None of the women came to my rescue. Nor did I expect that. But I hadn't expected them to agree with those statements. They did. I should have asked if it was OK being a shoe salesmen and earning a good six-digit income, or being a CEO of your own company that makes little money. Because it seemed like they were linking having a respectable title with earning a high income, which isn't always the case.

I guess I felt a little insecure because I've had my day job for over ten years, don't have any ambition to move up beyond where my current title is because it's just a day job. It funds my passion and pays for my bills. Well, I pay the bills, my day job doesn't really do anything except deposits my paychecks into my back account.

But so many of us are obsessed with showing people that we are doing well. Check out my German automobile. Check out my new iPhone. Check out my spiffy shoes. Check out my new job. Check out my hot girlfriend.

Not my actual girlfriend

Not my actual girlfriend

I had a friend who posted his offer letter from Apple on FaceBook. He didn't even redact his salary. And people were congratulating him, feeding his ego. I wanted to post, "How small is your dick?" But I didn't. It would have been a waste of my ten seconds.

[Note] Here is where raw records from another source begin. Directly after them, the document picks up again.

import Mathlib
import HarnessLib
import Literature.MathematicalPhysics.StatisticalMechanics.RenormalisationMapLipschitzQ

/-!
# `S_k` for TWO STEP KERNELS: the glue from the nine piece bounds to `nextKStep D_a H K − nextKStep D_b H K`
# ([ABKM19] Theorem 6.8 (6.59)–(6.60); hypothesis (12.53) of Lemma 12.6, assembly step)

For the same `(H, K)` and two step data `D, Db` of scale `k` (sharing `s, L`) the decomposition
`S(H,K)(U) = blockPart + Σ₁ + Σ₂ᴸ + Σ₃ + Σ₄` (`nextKStep_eq_blockPart_add_remainders_abkm_of_stepKernelBounds`, with the
extracted Hamiltonians `H̃_a = nextH D H K`, `H̃_b = nextH Db H K`) gives
`S_a − S_b = Δ(blockPart) + Σᵢ ([Σᵢ(D; H̃_a) − Σᵢ(D; H̃_b)] + [Σᵢ(D; H̃_b) − Σᵢ(Db; H̃_b)])` — one linear piece and, for each of
the four remainders, a one-kernel `H̃`-variation bracket (RemaindersOneQ / RemaindersTwoQ with `H' = H`, `K' = K`) and a
kernel-only bracket (`…KernelOnly` files of the line `banach_two_kernel`).  This file is the pure glue: given `TayNormLE`
bounds `c₀, …, c₈` for the nine pieces (arbitrary real constants), the difference of the two images is bounded by their sum.
The `C^{r₀}` bookkeeping of the nine functionals is discharged here from the torus data.

* **`tayNormLE_nextKStep_kernel_sub_of_pieces`**.

Use (honest scope): assembly step of stub 1 of the line `banach_two_kernel` of the child `TwoKernelSkBound` of the cruxes
`HypACumulant` / `HypALocalTwoPoint` of the rung route `Summits/HubbardSuperconductivity/…/Theses/ComplexGFFStiffness`; nothing
about superconductivity in the Hubbard model.  Everything is proved; no named fact.

## References
* S. Adams, S. Buchholz, R. Kotecký, S. Müller, arXiv:1910.13564, Theorem 6.8 ((6.59)–(6.60)), Lemma 9.6, Ch. 10.1,
  Lemma 12.6 (12.53) [AdamsBuchholzKoteckyMuller2019].
-/

noncomputable section

namespace Literature.MathematicalPhysics.StatisticalMechanics.GradientRG

open scoped BigOperators Classical
open Finset MeasureTheory
open Literature.MathematicalPhysics.StatisticalMechanics.TorusPolymer
  (IsPolymer blocks polys bprod blockOf thicken reblock boxCorner mem_polys mem_blocks numBlocks isPolymer_blockOf
    card_blocks_eq_numBlocks blocks_blockOf empty_mem_polys closure mem_blockOf_self)
open Literature.Barriers.CriticalPhenomena.LongRangePhi4.Polymer (IsConn components)
open Literature.MathematicalPhysics.StatisticalMechanics.GradientFRD (iterDiff)
open Literature.MathematicalPhysics.QuantumFieldTheory

variable {d M : ℕ} [NeZero M]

I've had another friend who posted pics of his new car, awards that he's earned, and shopping with his wife at Jimmy Choo. How small is his dick? He's Asian so...

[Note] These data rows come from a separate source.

import Literature.NumberTheory.GaloisRepresentations.RelativeCorestrictionTransitive
import Literature.NumberTheory.ComplexMultiplication.EllipticUnits.ImaginaryQuadraticMainConjectureCarriersOCores
import HarnessLib

/-!
# The corestrictions `cor_{F'/F}` of the `𝒪`-coefficient level groups `H^i(G_S(F), 𝒪 ⊗ μ_{p^k} ⊗ θ)` are TRANSITIVE in every degree

INPUTS hand `bsd-inputs-honda-p1` g27; sequel of g22's `…CarriersOCores.lean` (which has the degree-`1` case `relCoresO_relCoresO_one` through the
transfer model `coresLe`). THEOREMS ONLY (no definition, no named fact, no instance, no `sorry`). With the all-degree transitivity of the relative
corestriction (`relCor_relCor`, `GaloisRepresentations/RelativeCorestrictionTransitive.lean`: `cor_cor_subgroupOf` + transport along the tautological
isomorphism of pairs) and the identification `relCoresO = relCor` (`relCoresO_eq_relCor`, definitional), **`relCoresO_relCoresO`**:
`cor_{F'/F} (cor_{F''/F'} c) = cor_{F''/F} c` on `H^i(G_S(F''), 𝒪 ⊗ μ_{p^k} ⊗ θ)` for open `U'' ≤ U' ≤ U`, every `i` — the compatibility the degree-`2`
specialisation `sp²` of the junction of crux `SmallImageLowerHalfBothSigns` (stmt-BirchSwinnertonDyer-23599, line `rtt_w3`, row S3α brick α1) needs for its
corestricted families (`Theorems/…RttJunctionShaSp2Map.lean`). Nothing about BSD or Cor. 5.3 is proved.

References: [NeukirchSchmidtWingberg2008] I §5 Prop. 1.5.3 (iii); [SerreGaloisCohomology1997] I §2.5; [JohnsonLeungKings2011] Def. 4.2 (94) (arXiv p0012:L94).
-/

noncomputable section

/-!
### Transitivity of `relCoresO` in all degrees
-/

namespace Literature.NumberTheory.ComplexMultiplication.EllipticUnits.JohnsonLeungKings2011

open scoped NumberField
open Literature.NumberTheory.GaloisRepresentations Literature.NumberTheory.EllipticCurves CategoryTheory Field IsDedekindDomain

variable {K : Type} [Field K] [NumberField K] {p : ℕ} [Fact p.Prime] (S : Set (PadicAlgCl p))
  (P : Set (HeightOneSpectrum (𝓞 K))) (θ : absoluteGaloisGroup K →ₜ* (padicCoeffIntegers S)ˣ)

/-- **`relCoresO` IS `relCor`** (with the `Fintype.ofFinite` instance on the coset space), every degree. [cite: SerreGaloisCohomology1997, I §2.5] -/
theorem relCoresO_eq_relCor {U U' : Subgroup (absoluteGaloisGroup K)} (h : U' ≤ U) (hU : IsOpen (U : Set (absoluteGaloisGroup K)))
    (hU' : IsOpen (U' : Set (absoluteGaloisGroup K))) (k i : ℕ) (c : levelCohO S P θ U' k i) :
    haveI : TotallyDisconnectedSpace (GaloisGroupUnramifiedOutside K P) :=
      Literature.GroupTheory.ProfiniteSubquotients.totallyDisconnectedSpace_quotient (ramificationSubgroup K P) (ramificationSubgroup_isClosed K P)
    haveI : IsClosed ((imGS P U : Subgroup (GaloisGroupUnramifiedOutside K P)) : Set (GaloisGroupUnramifiedOutside K P)) := isClosed_imGS' P hU
    haveI : IsClosed ((imGS P U' : Subgroup (GaloisGroupUnramifiedOutside K P)) : Set (GaloisGroupUnramifiedOutside K P)) := isClosed_imGS' P hU'
    haveI : ((imGS P U').subgroupOf (imGS P U)).FiniteIndex := by haveI := finiteIndex_imGS' P hU'; infer_instance
    letI : Fintype (↥(imGS P U) ⧸ (imGS P U').subgroupOf (imGS P U)) := Fintype.ofFinite _
    relCoresO S P θ h hU hU' k i c = (relCor (imGS P U) (imGS P U') (coeffGSO S P θ k) (imGS_le_of_le P h) i).hom c := by
  rfl

/-- ★ **TRANSITIVITY OF THE CORESTRICTIONS `cor_{F'/F}` OF THE `𝒪`-COEFFICIENT LEVEL GROUPS IN EVERY DEGREE**:
`cor_{F'/F} (cor_{F''/F'} c) = cor_{F''/F} c` on `H^i(G_S(F''), 𝒪 ⊗ μ_{p^k} ⊗ θ)` for open `U'' ≤ U' ≤ U` (the degree-`1` case is `relCoresO_relCoresO_one`;
all degrees via `relCor_relCor`, Serre I §2.5 / NSW I (1.5.3) (iii)) — the compatibility that the degree-`2` specialisation of the junction (crux
`SmallImageLowerHalfBothSigns`, row S3α brick α1) needs for its corestricted families. [cite: NeukirchSchmidtWingberg2008, I §5 Prop. 1.5.3 (iii)] [cite: JohnsonLeungKings2011, Def. 4.2 (94) (arXiv p0012:L94)] -/
theorem relCoresO_relCoresO {U U' U'' : Subgroup (absoluteGaloisGroup K)} (h' : U'' ≤ U') (h : U' ≤ U)
    (hU : IsOpen (U : Set (absoluteGaloisGroup K))) (hU' : IsOpen (U' : Set (absoluteGaloisGroup K))) (hU'' : IsOpen (U'' : Set (absoluteGaloisGroup K)))
    (k i : ℕ) (c : levelCohO S P θ U'' k i) :
    relCoresO S P θ h hU hU' k i (relCoresO S P θ h' hU' hU'' k i c) = relCoresO S P θ (h'.trans h) hU hU'' k i c := by
  haveI : TotallyDisconnectedSpace (GaloisGroupUnramifiedOutside K P) :=
    Literature.GroupTheory.ProfiniteSubquotients.totallyDisconnectedSpace_quotient (ramificationSubgroup K P) (ramificationSubgroup_isClosed K P)
  haveI hV : IsClosed ((imGS P U : Subgroup (GaloisGroupUnramifiedOutside K P)) : Set (GaloisGroupUnramifiedOutside K P)) := isClosed_imGS' P hU
  haveI hV' : IsClosed ((imGS P U' : Subgroup (GaloisGroupUnramifiedOutside K P)) : Set (GaloisGroupUnramifiedOutside K P)) := isClosed_imGS' P hU'
  haveI hV'' : IsClosed ((imGS P U'' : Subgroup (GaloisGroupUnramifiedOutside K P)) : Set (GaloisGroupUnramifiedOutside K P)) := isClosed_imGS' P hU''
  haveI : ((imGS P U').subgroupOf (imGS P U)).FiniteIndex := by haveI := finiteIndex_imGS' P hU'; infer_instance
  haveI : ((imGS P U'').subgroupOf (imGS P U')).FiniteIndex := by haveI := finiteIndex_imGS' P hU''; infer_instance
  haveI : ((imGS P U'').subgroupOf (imGS P U)).FiniteIndex := by haveI := finiteIndex_imGS' P hU''; infer_instance
  haveI : (subThree (imGS P U) (imGS P U') (imGS P U'')).FiniteIndex := by
    haveI := finiteIndex_imGS' P hU''
    change (((imGS P U'').subgroupOf (imGS P U)).subgroupOf ((imGS P U').subgroupOf (imGS P U))).FiniteIndex
    infer_instance
  letI : Fintype (↥(imGS P U) ⧸ (imGS P U').subgroupOf (imGS P U)) := Fintype.ofFinite _
  letI : Fintype (↥(imGS P U') ⧸ (imGS P U'').subgroupOf (imGS P U')) := Fintype.ofFinite _
  letI : Fintype (↥(imGS P U) ⧸ (imGS P U'').subgroupOf (imGS P U)) := Fintype.ofFinite _
  letI : Fintype (↥((imGS P U').subgroupOf (imGS P U)) ⧸ subThree (imGS P U) (imGS P U') (imGS P U'')) := Fintype.ofFinite _
  rw [relCoresO_eq_relCor, relCoresO_eq_relCor, relCoresO_eq_relCor]
  exact relCor_relCor (imGS P U) (imGS P U') (imGS P U'') (coeffGSO S P θ k) (imGS_le_of_le P h) (imGS_le_of_le P h') i c

end Literature.NumberTheory.ComplexMultiplication.EllipticUnits.JohnsonLeungKings2011

end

And would it have mattered if that shoe salesman worked at Jimmy Choo?

And why do women love his shoes? The one complaint I've consistently heard is that his shoes are ungodly uncomfortable. I don't know, I don't wear high heels...when people are looking. So why covet Jimmy Choos?

I think part of the reason is that we need people's acceptance, that we think happiness comes from what others think of us. What we really covet deep inside is their approval.

Yesterday, I took my girl to the Renaissance Faire for her first time. I've gone almost every single year since being dragged to it my first time twenty years ago. And there are three things that I must do: eat a dish called Sausage, Bread and Cheese, which has sausage, bread and cheese, watch Stuart Abelman's glass blowing demonstration, a man of true passion, and attend Broon's show.

We went to his last show of the day, and Broon ended it with this (paraphrasing): Look at all of us. There's white people. Black people. Christians. Muslims. Catholics. Republicans. Democarats. For a small moment, we all forgot about all of that and laughed and had fun. It's been my pleasure to have been a part of that because happiness and joy is a natural part of our being.